但这一切,都可能随着北方席卷而来的混乱而瞬间倾覆。
“我会的。”他低声回答,声音不高,却异常坚定。
白看着他,似乎想说什么,但最终只是摆了摆手:“去吧。把东西收好,按时完成今天的功课。记住,越是这种时候,越不能乱了自己的方寸。”
■■再次点头,将玉瓶和血珀晶石小心地贴身收好,握着黑色短匕,退出了内间。
回到自己的小隔间,他将短匕藏在床铺下最隐蔽的地方,与那些皮纸、青铜匣等“藏品”放在一起。玉瓶和血珀则随身携带。

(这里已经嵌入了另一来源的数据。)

/-- **THE TWO-BACKGROUND LADDER OF THE FIVE-FACTOR WORD WITH A DISTINCT FIRST PAIR**: with `P_1 ≺ B_PF e^{−δd}`, `P_U − P_1 ≺ B_PD·α·e^{−δd}` (first), `F ≺ B_F e^{−δd}`, `E − F ≺ B_D·α·e^{−δd}` (last); `S_U, S_1 ≺ 𝟙·s_S`, `S_U − S_1 ≺ 𝟙·s_D·α`; `c_U, c_1 ≺ K_c e^{−δd}`,
`c_U − c_1 ≺ K_D·α·e^{−δd}`; `A_U, A_1 ≺ 𝟙·a_S`, `A_U − A_1 ≺ 𝟙·a_D·α` (all constants `≥ 0`, `0 ≤ α ≤ α₀`, `δ > 0`):
`P_U S_U c_U A_U E − P_1 S_1 c_1 A_1 F ≺ K·α·e^{−(δ∕2)d}`, `K = c₁²·[B_PD s_S K_c a_S B_E + B_PF s_D K_c a_S B_E + B_PF s_S K_D a_S B_E + B_PF s_S K_c a_D B_E + B_PF s_S K_c a_S B_D]`, `B_E = B_F + B_Dα₀` — `B9Eq368TowerFiveFactorWordLadder.hasMajorant_word5_sub_word5` is the case `P = E`.
[cite: Balaban1985BackgroundPropagators, (3.25) p.394, (3.68) p.403, Thm 3.1 (3.42) p.397, Thm 3.2 (3.48) p.398; Balaban1984PropagatorsII, (2.52)–(2.55) p.232, (2.66) p.234] -/
theorem hasMajorant_word5_sub_word5_first {P Pf E F : Module.End ℝ (X → ℝ)} {SU S1 : (Y → ℝ) →ₗ[ℝ] (X → ℝ)} {cU c1 : Module.End ℝ (Y → ℝ)} {AU A1 : (X → ℝ) →ₗ[ℝ] (Y → ℝ)}
    {BPF BPD BF BD sS sD Kc KD aS aD α α₀ δ : ℝ} (hBPF : 0 ≤ BPF) (hBPD : 0 ≤ BPD) (hBF : 0 ≤ BF) (hBD : 0 ≤ BD) (hsS : 0 ≤ sS) (hsD : 0 ≤ sD) (hKc : 0 ≤ Kc) (hKD : 0 ≤ KD) (haS : 0 ≤ aS) (haD : 0 ≤ aD)
    (hα : 0 ≤ α) (hαα : α ≤ α₀) (hδ : 0 < δ)
    (hPf : HasMajorant (g := toB6 (towerGeom L m n η M) Rr H) blkX Pf (fun a b => BPF * Real.exp (-(δ * (towerGeom L m n η M).dist a b))))
    (hPEF : HasMajorant (g := toB6 (towerGeom L m n η M) Rr H) blkX (P - Pf) (fun a b => BPD * α * Real.exp (-(δ * (towerGeom L m n η M).dist a b))))
    (hF : HasMajorant (g := toB6 (towerGeom L m n η M) Rr H) blkX F (fun a b => BF * Real.exp (-(δ * (towerGeom L m n η M).dist a b))))
    (hEF : HasMajorant (g := toB6 (towerGeom L m n η M) Rr H) blkX (E - F) (fun a b => BD * α * Real.exp (-(δ * (towerGeom L m n η M).dist a b))))
    (hSU : HasMajorantHom (g := toB6 (towerGeom L m n η M) Rr H) blkY blkX SU (fun a b : TSite d m => if a = b then sS else 0))
    (hS1 : HasMajorantHom (g := toB6 (towerGeom L m n η M) Rr H) blkY blkX S1 (fun a b : TSite d m => if a = b then sS else 0))
    (hS : HasMajorantHom (g := toB6 (towerGeom L m n η M) Rr H) blkY blkX (SU - S1) (fun a b : TSite d m => if a = b then sD * α else 0))
    (hcU : HasMajorant (g := toB6 (towerGeom L m n η M) Rr H) blkY cU (fun a b => Kc * Real.exp (-(δ * (towerGeom L m n η M).dist a b))))
    (hc1 : HasMajorant (g := toB6 (towerGeom L m n η M) Rr H) blkY c1 (fun a b => Kc * Real.exp (-(δ * (towerGeom L m n η M).dist a b))))
    (hc : HasMajorant (g := toB6 (towerGeom L m n η M) Rr H) blkY (cU - c1) (fun a b => KD * α * Real.exp (-(δ * (towerGeom L m n η M).dist a b))))
    (hAU : HasMajorantHom (g := toB6 (towerGeom L m n η M) Rr H) blkX blkY AU (fun a b : TSite d m => if a = b then aS else 0))
    (hA1 : HasMajorantHom (g := toB6 (towerGeom L m n η M) Rr H) blkX blkY A1 (fun a b : TSite d m => if a = b then aS else 0))
    (hA : HasMajorantHom (g := toB6 (towerGeom L m n η M) Rr H) blkX blkY (AU - A1) (fun a b : TSite d m => if a = b then aD * α else 0)) :
    HasMajorant (g := toB6 (towerGeom L m n η M) Rr H) blkX
      (P ∘ₗ (SU ∘ₗ (cU ∘ₗ (AU ∘ₗ E))) - Pf ∘ₗ (S1 ∘ₗ (c1 ∘ₗ (A1 ∘ₗ F))))
      (fun a b => (B6.c1 d δ (1 / 2) * B6.c1 d δ (1 / 2) *
          (BPD * sS * Kc * aS * (BF + BD * α₀) + BPF * sD * Kc * aS * (BF + BD * α₀) + BPF * sS * KD * aS * (BF + BD * α₀) +
            BPF * sS * Kc * aD * (BF + BD * α₀) + BPF * sS * Kc * aS * BD)) * α *
        Real.exp (-(δ / 2 * (towerGeom L m n η M).dist a b))) := by
  have hc1h : 0 ≤ B6.c1 d δ (1 / 2) := c1_nonneg d _ _
  have hBE : 0 ≤ BF + BD * α₀ := by nlinarith
  -- `E = F + (E − F) ≺ (B_F + B_Dα₀) e^{−δd}`
  have hE : HasMajorant (g := toB6 (towerGeom L m n η M) Rr H) blkX E (fun a b => (BF + BD * α₀) * Real.exp (-(δ * (towerGeom L m n η M).dist a b))) := by
    have h := hasMajorant_add _ hF hEF
    rw [add_sub_cancel] at h
    refine hasMajorant_mono _ h fun a b => ?_
    have hex := Real.exp_nonneg (-(δ * (towerGeom L m n η M).dist a b))
    nlinarith [mul_le_mul_of_nonneg_left hαα hBD]
  -- the telescoping
  have hsplit : P ∘ₗ (SU ∘ₗ (cU ∘ₗ (AU ∘ₗ E))) - Pf ∘ₗ (S1 ∘ₗ (c1 ∘ₗ (A1 ∘ₗ F))) =
      (P - Pf) ∘ₗ (SU ∘ₗ (cU ∘ₗ (AU ∘ₗ E))) + (Pf ∘ₗ ((SU - S1) ∘ₗ (cU ∘ₗ (AU ∘ₗ E))) + (Pf ∘ₗ (S1 ∘ₗ ((cU - c1) ∘ₗ (AU ∘ₗ E))) +
        (Pf ∘ₗ (S1 ∘ₗ (c1 ∘ₗ ((AU - A1) ∘ₗ E))) + Pf ∘ₗ (S1 ∘ₗ (c1 ∘ₗ (A1 ∘ₗ (E - F))))))) := by
    simp only [LinearMap.comp_sub, LinearMap.sub_comp]; abel
  rw [hsplit]
  have hT1 := hasMajorant_word5 L m n η M Rr H blkX blkY (mul_nonneg hBPD hα) hsS hKc haS hBE hδ hPEF hSU hcU hAU hE
  have hT2 := hasMajorant_word5 L m n η M Rr H blkX blkY hBPF (mul_nonneg hsD hα) hKc haS hBE hδ hPf hS hcU hAU hE
  have hT3 := hasMajorant_word5 L m n η M Rr H blkX blkY hBPF hsS (mul_nonneg hKD hα) haS hBE hδ hPf hS1 hc hAU hE
  have hT4 := hasMajorant_word5 L m n η M Rr H blkX blkY hBPF hsS hKc (mul_nonneg haD hα) hBE hδ hPf hS1 hc1 hA hE
  have hT5 := hasMajorant_word5 L m n η M Rr H blkX blkY hBPF hsS hKc haS (mul_nonneg hBD hα) hδ hPf hS1 hc1 hA1 hEF
  refine hasMajorant_mono _ (hasMajorant_add _ hT1 (hasMajorant_add _ hT2 (hasMajorant_add _ hT3 (hasMajorant_add _ hT4 hT5)))) fun a b => le_of_eq ?_
  show _ = _
  rw [show δ / 2 = (1 - 1 / 2) * δ by ring]
  ring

做完这些,他没有立刻开始吐纳或练习,而是坐在床边,沉默了很久。
窗外,暮色渐浓,寒风再起。
他摊开手掌,看着掌心因为紧握短匕而留下的浅浅印痕,又摸了摸胸前那枚微微发烫的血珀晶石。
冰壳依旧。
孤火未熄。
但这一次,火焰的中心,不再仅仅是求生的本能和不甘的愤怒。
多了一丝沉甸甸的、名为“责任”和“抉择”的重量。
白给了他短暂的庇护和指引,现在,也给了他面对风暴的微薄资本和……选择的权利。
是继续留在这里,与清溪集共存亡?还是在大难临头时,独自远遁?
他不知道。
但他知道,从现在起,他不能再仅仅是一个被观察、被保护的“变数”或“学徒”。
他必须真正开始思考,自己脚下的路,究竟该通往何方。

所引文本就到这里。